It is arrogant to say nothing of hypocritical for the World Terrorist Media hereafter known as the WTM to expect people in the age of information to believe that every single casualty on the Lebanon side of the battle between Israel and Hezbollah is a civilian.

Yet that is what we are told with virtually every new report from the region, with nearly nothing said about Hezbollah casualties. This is the invincible Hezbollah according to far too many commentators, the Hezbollah that can never be defeated, never be destroyed, only weakened for a time, thus requiring some form of negotiated settlement.

Bull!

For starters, it can safely be deduced that the bulk of the casualties coming on the Lebanon side, children aside, are Hezbollah fighters or supporters. When they pushed "droves" of fighters into the battle for a border town on July 24th, and ultimately lost to the Israelis, you can bet there were massive Hezbollah casualties regardless of what the WTM said about it. And you can just as safely bet that if there were any real civilians among those wounded and dead they were there because the all-benevolent Hezbollah forced them to stay in harm's way so the "fighters" had someone to hide behind.

Casualties aside, there remains the issue of the invincibility of Hezbollah. I don't know where the WTM got all those military experts posing as TV reporters, but the near constant refrain you hear from them, and other unassailable experts on the Middle East, is that Hezbollah can never be eliminated.

Based on a number of reports the strength of Hezbollah is placed at something less than 20,000 including the leadership core of less than 1,000, another 7,000 or so mainline troops and 10,000 or so "reservists." For some reason, in a world that has seen casualties of military and para-military organizations exceed one-million in each of numerous engagements over the past seven decades, it makes no sense to aver that 20,000 or less can't be defeated and eliminated.

For example, let's take a look at the communist terrorists who slaughtered tens of thousands of South Vietnamese civilians in a reign of terror that began during World War II and ended in 1969. First they were called the Viet Minh and then during the American involvement from 1959 to 1969, the last year when they had real influence, they were the Viet Cong.

They had hard core political cadres backed by full-time guerilla armies, and a network of part-time reservists who worked their day jobs and stayed home until needed, then switched to fighters. At the height of their power in late 1967 and early 1968 they had roughly 70,000 fighters plus a significantly smaller number of political operatives. They were successful initially against ill prepared and trained South Vietnamese units, but could never mount a successful operation against the Americans after 1965, the onset of the major American buildup.

They made a huge blunder in the Tet Offensive of 1968 when they came out of hiding and, backed by regular North Vietnamese Army communist units, attacked American and South Vietnamese positions and units across all of South Vietnam.

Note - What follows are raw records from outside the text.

/-! ## §3 (1.112) on the tower for two solutions -/

/-- **(1.112) ON THE TOWER, LOCAL HYPOTHESES** («u′ = u₂u₁⁻¹ satisfies the regularity conditions (1.73), (1.74) with k instead of k − 1 and with a
worse constant. This follows from Proposition 8 of [3]»): let `u₁, u₂` be two gauge transformations, `uᵢ` bringing its `Uᵢ = e^{Bᵢ}` to the block
axial gauge (1.19) on the tower under the level-`j` site `y` with (1.29) at `y` (two solutions of the gauge-fixing problem: `U′ = Uᵢ^{uᵢ}`); let
`U₀`, `Uᵢ` be unitary-valued, `U₀` and `UᵢU₀` regular on `Bʲ(y)` ((1.33)/(1.34), (1.62)), `|Bᵢ| ≤ cL^{−j}` on `Bʲ(y)`, with the `j`-free smallness
displayed (`α₃ = 40d·c ≤ 1/3000`, `2048·d·c ≤ 1`, `B7Eq167General`'s list).  Then `u′ = u₂u₁⁻¹` satisfies, with `α₃′ = 2α₃ + 2C₃α₃²`:
(1.73)-type `‖(\overline{R₀u′}ᵐ)(z) − 1‖ ≤ α₃′` at every level-`m` site `z ∈ Bⁿ(y)` (`n + m = j`), and (1.74)-type
`‖(\overline{R₀u′}ᵐ)(Lz)⁻¹·R(Ū₀ᵐ(Γ_{z,x}))·(\overline{R₀u′}ᵐ)(Lz + r) − 1‖ ≤ α₃′·L^{m+1}·L^{−j}` at every level-`(m+1)` site `z ∈ Bⁿ(y)`
(`n + (m+1) = j`) and block point `r`. [cite: Balaban1985RegularSpaces, (1.112) p.95, (1.73)–(1.74) pp.88–89; Balaban1985Averaging, Proposition 8 p.45, (166)–(167) p.44] -/
theorem eq1112_local (hd : 1 ≤ d) (hL : 2 ≤ L) (hU₀ : ∀ x κ, U₀ x κ ∈ unitaryUnits 𝔸)
    (hα : 0 < α₀) (hα3 : C0 d * α₀ ≤ 1 / 3) (hα4 : 4 * α₀ ≤ c2' d L)
    (h33 : pdevOn (tlo L y j) (thi L y j) U₀ < α₀ * (((L : ℝ) ^ j)⁻¹) ^ 2) (hc : 0 ≤ c)
    (hsmall : Real.exp (4 * (800 * ((d : ℝ) + 1) ^ 2 * ((d : ℝ) + 4)) * α₀) * (1 + 8 * (131072 * ((d : ℝ) + 1) ^ 2) * c) ≤ 2)
    (hc₃ : 2 * c ≤ c3 d L) (hsm : 2048 * (d : ℝ) * c ≤ 1) (hα₃ : 40 * d * c ≤ 1 / 3000)
    (hαP : 0 < αP) (hαP3 : C0 d * αP ≤ 1 / 3) (hαP2 : 2 * αP ≤ c2' d L) (hL1 : 1 ≤ L)
    {B₁ B₂ : Site d → Fin d → 𝔸} {u₁ u₂ : Site d → 𝔸ˣ}
    (hBu₁ : ∀ (x : Site d) (κ : Fin d), expCfg B₁ x κ ∈ unitaryUnits 𝔸) (hBu₂ : ∀ (x : Site d) (κ : Fin d), expCfg B₂ x κ ∈ unitaryUnits 𝔸)
    (h69₁ : ∀ (x : Site d) (κ : Fin d), InBox (tlo L y j) (thi L y j) x → InBox (tlo L y j) (thi L y j) (x + e κ) →
      ‖B₁ x κ‖ ≤ c * ((L : ℝ) ^ j)⁻¹)
    (h69₂ : ∀ (x : Site d) (κ : Fin d), InBox (tlo L y j) (thi L y j) x → InBox (tlo L y j) (thi L y j) (x + e κ) →
      ‖B₂ x κ‖ ≤ c * ((L : ℝ) ^ j)⁻¹)
    (hP₁ : pdevOn (tlo L y j) (thi L y j) (expCfg B₁ * U₀) < αP * (((L : ℝ) ^ j)⁻¹) ^ 2)
    (hP₂ : pdevOn (tlo L y j) (thi L y j) (expCfg B₂ * U₀) < αP * (((L : ℝ) ^ j)⁻¹) ^ 2)
    (hax₁ : ∀ n, n < j → ∀ z : Site d, Under L (j - (n + 1)) y z → ∀ r : Fin d → Fin L,
      tHol (avgIter L U₀ n) (tildIter L U₀ (mgauge U₀ u₁ (expCfg B₁)) n) ((L : ℤ) • z) (treeWord (boxVec L r)) = 1)
    (hax₂ : ∀ n, n < j → ∀ z : Site d, Under L (j - (n + 1)) y z → ∀ r : Fin d → Fin L,
      tHol (avgIter L U₀ n) (tildIter L U₀ (mgauge U₀ u₂ (expCfg B₂)) n) ((L : ℤ) • z) (treeWord (boxVec L r)) = 1)
    (h129₁ : uavg L U₀ u₁ j y = 1) (h129₂ : uavg L U₀ u₂ j y = 1) :
    (∀ (m n : ℕ), n + m = j → ∀ z : Site d, tlo L y n ≤ z → z ≤ thi L y n →
        ‖((uavg L U₀ (u₂ * u₁⁻¹) m z : 𝔸ˣ) : 𝔸) - 1‖ ≤ 2 * (40 * d * c) + 2 * 1116 * (40 * d * c) ^ 2) ∧
      ∀ (m n : ℕ), n + (m + 1) = j → ∀ z : Site d, tlo L y n ≤ z → z ≤ thi L y n → ∀ r : Fin d → Fin L,
        ‖((((uavg L U₀ (u₂ * u₁⁻¹) m ((L : ℤ) • z))⁻¹
            * Rc (hol (avgIter L U₀ m) ((L : ℤ) • z) (treeWord (boxVec L r))) (uavg L U₀ (u₂ * u₁⁻¹) m ((L : ℤ) • z + boxVec L r)) : 𝔸ˣ)) : 𝔸)
            - 1‖ ≤ (2 * (40 * d * c) + 2 * 1116 * (40 * d * c) ^ 2) * (L : ℝ) ^ (m + 1) * ((L : ℝ) ^ j)⁻¹ := by
  obtain ⟨h166, h167⟩ := inLambda_quotient_glev_clamp hd hL hU₀ hα hα3 hα4 h33 hc hsmall hc₃ hsm hα₃ hαP hαP3 hαP2 hL1 hBu₁ hBu₂ h69₁
    h69₂ hP₁ hP₂
  -- the two solutions agree with the global extensions on the fine tower
  have h₀ : AgreeOn (tlo L y j) (thi L y j) U₀ (clampCfg (tlo L y j) (thi L y j) U₀) := (clampCfg_agree U₀).symm
  have hg : ∀ {Bi : Site d → Fin d → 𝔸} {ui : Site d → 𝔸ˣ},
      (∀ n, n < j → ∀ z : Site d, Under L (j - (n + 1)) y z → ∀ r : Fin d → Fin L,
        tHol (avgIter L U₀ n) (tildIter L U₀ (mgauge U₀ ui (expCfg Bi)) n) ((L : ℤ) • z) (treeWord (boxVec L r)) = 1) →
      uavg L U₀ ui j y = 1 →
      ∀ x : Site d, tlo L y j ≤ x → x ≤ thi L y j →
        ui x = glev L hL1 (clampCfg (tlo L y j) (thi L y j) U₀) (clampCfg (tlo L y j) (thi L y j) (expCfg Bi)) j 0 x := by
    intro Bi ui hax h129 x hx hx'
    rw [eq106_local L hL1 U₀ (expCfg Bi) ui j y hax h129 x ((under_iff_tower L j y x).2 ⟨hx, hx'⟩)]
    exact glev_congr_tower hL1 h₀ (clampCfg_agree (expCfg Bi)).symm j 0 (by omega) x hx hx'
  have hu : ∀ x : Site d, tlo L y j ≤ x → x ≤ thi L y j →
      (u₂ * u₁⁻¹) x = (glev L hL1 (clampCfg (tlo L y j) (thi L y j) U₀) (clampCfg (tlo L y j) (thi L y j) (expCfg B₂)) j 0 *
        (glev L hL1 (clampCfg (tlo L y j) (thi L y j) U₀) (clampCfg (tlo L y j) (thi L y j) (expCfg B₁)) j 0)⁻¹) x := by
    intro x hx hx'
    simp only [Pi.mul_apply, Pi.inv_apply, hg hax₁ h129₁ x hx hx', hg hax₂ h129₂ x hx hx']
  refine ⟨fun m n hmn z hz hz' => ?_, fun m n hmn z hz hz' r => ?_⟩
  · rw [uavg_congr_tower hL1 h₀ hu m n hmn z hz hz']
    exact h166 m (by omega) z
  · rw [expr167_congr_tower hL1 h₀ hu hmn hz hz' r]
    have h := h167 m (by omega) z r
    simpa only [mul_assoc] using h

In a matter of weeks the Viet Cong lost an estimated 35,000 fighters killed, not counting the NVA. That is fully one half of their army destroyed, and does not include others taken out of action due to wounds. Much like Hezbollah they had anticipated a huge outpouring of support from the South Vietnamese civilians to augment their attacks, figuring that Vietnamese of all political persuasions wanted foreigners off their soil.

But when they launched the Tet Offensive, the civilians the Viet Cong had been terrorizing for decades stayed home. It was a clear and historic lesson that terrorized populaces will not fight on the side of those who terrorize them when given an option.

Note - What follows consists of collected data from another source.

/-! ## The registered helper stub -/

/-- **Registered helper stub `stub_windowClauseQuasiStatic` (plan § 1 (3) D1 / § 3 "quasi-static smoothed slow fields" of
stub 4a-ii, skeleton v8, crux stmt-17740)**: sorry-free conjunction, with fully qualified names (the registered one-line
signature), of (a) the Lipschitz bound of the cone kernel `abs_cone_sub_cone_le` and, with the abbreviations `ν`, `P`
(peak), `S` (non-exceptional common-visible particles near `x`), `F` (flips) introduced as hypotheses, of (b) the
two-configuration estimate of the visible block density `abs_visDensityN_sub_le`, (c) its momentum and kinetic-energy
analogues `norm_visMomentumN_sub_le`, `abs_visEnergyN_sub_le`, (d) the quasi-static free-flight corollary
`abs_visDensityN_sub_le_of_freeFlight` and the count of visible particles near a point `card_visible_near_le`. -/
theorem stub_windowClauseQuasiStatic : (∀ (N : ℕ) (k : ℝ), 0 < k * ((N : ℝ) + 1) ^ (-(1 / 3 : ℝ)) → ∀ (x y y' : Literature.MathematicalPhysics.KineticTheory.T3), |Summit.AtomisticToContinuum.HydrodynamicLimit.Theorems.LTEInBand.cone k N x y - Summit.AtomisticToContinuum.HydrodynamicLimit.Theorems.LTEInBand.cone k N x y'| ≤ 3 / (Real.pi * (k * ((N : ℝ) + 1) ^ (-(1 / 3 : ℝ))) ^ 3) * (Literature.Analysis.FluidPDE.Torus.euclidDist y y' / (k * ((N : ℝ) + 1) ^ (-(1 / 3 : ℝ))))) ∧ (∀ (N : ℕ) (ρs : Literature.MathematicalPhysics.KineticTheory.T3 → ℝ) (us : Literature.MathematicalPhysics.KineticTheory.T3 → Literature.MathematicalPhysics.KineticTheory.V3) (R K k U ρmax t ν P : ℝ) (y y' : Literature.Analysis.FluidPDE.Config (N + 1) (Fin 3) Literature.MathematicalPhysics.KineticTheory.T3) (x : Literature.MathematicalPhysics.KineticTheory.T3) (E S F : Finset (Fin (N + 1))), ν = ((N : ℝ) + 1) ^ (-(1 / 3 : ℝ)) → P = 3 / (Real.pi * (k * ν) ^ 3) → S = (Finset.univ.filter fun i => Summit.AtomisticToContinuum.HydrodynamicLimit.Theorems.LTEInBand.VisibleN ρs us R K N y i ∧ Summit.AtomisticToContinuum.HydrodynamicLimit.Theorems.LTEInBand.VisibleN ρs us R K N y' i ∧ (Literature.Analysis.FluidPDE.Torus.euclidDist x (y i).1 < k * ν ∨ Literature.Analysis.FluidPDE.Torus.euclidDist x (y' i).1 < k * ν)) \ E → F = (Finset.univ.filter fun i => ¬(Summit.AtomisticToContinuum.HydrodynamicLimit.Theorems.LTEInBand.VisibleN ρs us R K N y i ↔ Summit.AtomisticToContinuum.HydrodynamicLimit.Theorems.LTEInBand.VisibleN ρs us R K N y' i)) → 0 < k → (∀ x, ‖us x‖ ≤ U) → 0 ≤ K + U → |Summit.AtomisticToContinuum.HydrodynamicLimit.Theorems.LTEInBand.visDensityN ρs us R K k N y x - Summit.AtomisticToContinuum.HydrodynamicLimit.Theorems.LTEInBand.visDensityN ρs us R K k N y' x| ≤ ((N : ℝ) + 1)⁻¹ * (P * (k * ν)⁻¹ * ∑ i ∈ S, Literature.Analysis.FluidPDE.Torus.euclidDist (y i).1 (y' i).1 + P * ((F.card : ℝ) + 2 * (E.card : ℝ))) ∧ ‖Summit.AtomisticToContinuum.HydrodynamicLimit.Theorems.LTEInBand.visMomentumN ρs us R K k N y x - Summit.AtomisticToContinuum.HydrodynamicLimit.Theorems.LTEInBand.visMomentumN ρs us R K k N y' x‖ ≤ ((N : ℝ) + 1)⁻¹ * (P * (k * ν)⁻¹ * (K + U) * ∑ i ∈ S, Literature.Analysis.FluidPDE.Torus.euclidDist (y i).1 (y' i).1 + P * ∑ i ∈ S, ‖(y i).2 - (y' i).2‖ + P * (K + U) * ((F.card : ℝ) + 2 * (E.card : ℝ))) ∧ |Summit.AtomisticToContinuum.HydrodynamicLimit.Theorems.LTEInBand.visEnergyN ρs us R K k N y x - Summit.AtomisticToContinuum.HydrodynamicLimit.Theorems.LTEInBand.visEnergyN ρs us R K k N y' x| ≤ ((N : ℝ) + 1)⁻¹ * (P * (k * ν)⁻¹ * ((K + U) ^ 2 / 2) * ∑ i ∈ S, Literature.Analysis.FluidPDE.Torus.euclidDist (y i).1 (y' i).1 + P * ∑ i ∈ S, |‖(y i).2‖ ^ 2 / 2 - ‖(y' i).2‖ ^ 2 / 2| + P * ((K + U) ^ 2 / 2) * ((F.card : ℝ) + 2 * (E.card : ℝ))) ∧ (0 < R → R * ν ≤ 4 → 0 ≤ ρmax → (∀ y, ρs y ≤ ρmax) → (K + U) * |t| ≤ k * ν → (∀ i, Summit.AtomisticToContinuum.HydrodynamicLimit.Theorems.LTEInBand.VisibleN ρs us R K N y i → Summit.AtomisticToContinuum.HydrodynamicLimit.Theorems.LTEInBand.VisibleN ρs us R K N y' i → i ∉ E → y' i = ((y i).1 + Literature.Analysis.FunctionSpaces.Torus.proj (t • (y i).2), (y i).2)) → |Summit.AtomisticToContinuum.HydrodynamicLimit.Theorems.LTEInBand.visDensityN ρs us R K k N y x - Summit.AtomisticToContinuum.HydrodynamicLimit.Theorems.LTEInBand.visDensityN ρs us R K k N y' x| ≤ 3 * (16 + R / k) ^ 3 * ρmax * ((K + U) * |t| / (k * ν)) + ((N : ℝ) + 1)⁻¹ * P * ((F.card : ℝ) + 2 * (E.card : ℝ))) ∧ (∀ (L : ℝ) (z : Literature.Analysis.FluidPDE.Config (N + 1) (Fin 3) Literature.MathematicalPhysics.KineticTheory.T3) (x : Literature.MathematicalPhysics.KineticTheory.T3), 0 < R → 0 ≤ L → R * ν ≤ 4 → 0 ≤ ρmax → (∀ y, ρs y ≤ ρmax) → ((Finset.univ.filter fun i => Summit.AtomisticToContinuum.HydrodynamicLimit.Theorems.LTEInBand.VisibleN ρs us R K N z i ∧ Literature.Analysis.FluidPDE.Torus.euclidDist x (z i).1 ≤ L * ν).card : ℝ) ≤ ((N : ℝ) + 1) * (Real.pi * ν ^ 3) * (8 * L + R) ^ 3 * ρmax)) :=
  ⟨fun _ _ hk x y y' => abs_cone_sub_cone_le hk x y y',
    fun N ρs us R K k U ρmax t ν P y y' x E S F hν hP hS hF hk hus hV => by
      subst hν hP hS hF
      have hr : 0 < k * ((N : ℝ) + 1) ^ (-(1 / 3 : ℝ)) := mul_pos hk (Real.rpow_pos_of_pos (by positivity) _)
      exact ⟨abs_visDensityN_sub_le hr y y' x E, norm_visMomentumN_sub_le hr hus hV y y' x E,
        abs_visEnergyN_sub_le hr hus y y' x E, fun hR hRν hρmax hρs ht hfree =>
          abs_visDensityN_sub_le_of_freeFlight hR hk hRν hρmax hρs hus hV ht y y' E hfree x,
        fun L z x' hR hL hRν hρmax hρs => card_visible_near_le hR hL hRν hρmax hρs z x'⟩⟩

The Viet Cong made sporadic and feeble attempts to regain their previous stature through 1968, including a series of attacks in May and June of that year dubbed "mini-Tet" by American troops. They were spectacularly unsuccessful, and in February 1969 the Viet Cong launched a second, last-ditch, desperate, all-out attack again, similar to the debacle of a year earlier with exactly the same results.

When the second Tet Offensive ended, the Viet Cong were gone. They were non-existent as a military force, with only political operatives remaining.

Enter the Phoenix Program, the oft-discussed, and usually misunderstood operation by American and South Vietnamese forces to eliminate the Viet Cong political structure. The Phoenix Program had one goal, to eliminate the Viet Cong political structure. It was not as has often been touted, a murder campaign. Rather its purpose was to identify and apprehend Viet Cong political cadre and eliminate them from the Vietnamese countryside.

There were deaths, many caused by South Vietnamese exacting revenge on the Viet Cong for past murders and torture inflicted on the civilian population. The left claims that it was a failed murder and torture operation. Others, who were much closer to its actual operations, say it was a spectacularly successful operation.

Regardless of your point of view, it is a fact that the elimination of the Viet Cong fighting units as well as the political units was not only possible, but was accomplished. Hezbollah is far smaller than the Viet Cong and to say that Hezbollah can't be eliminated is naive, uninformed, and manipulative.

Hezbollah can be eliminated, and I would bet that those who want the world to believe otherwise have a far different agenda than the one they market in the WTM.

Invincible? Give the Israeli Army about three weeks of unrestricted war against these terrorists and we'll take another look.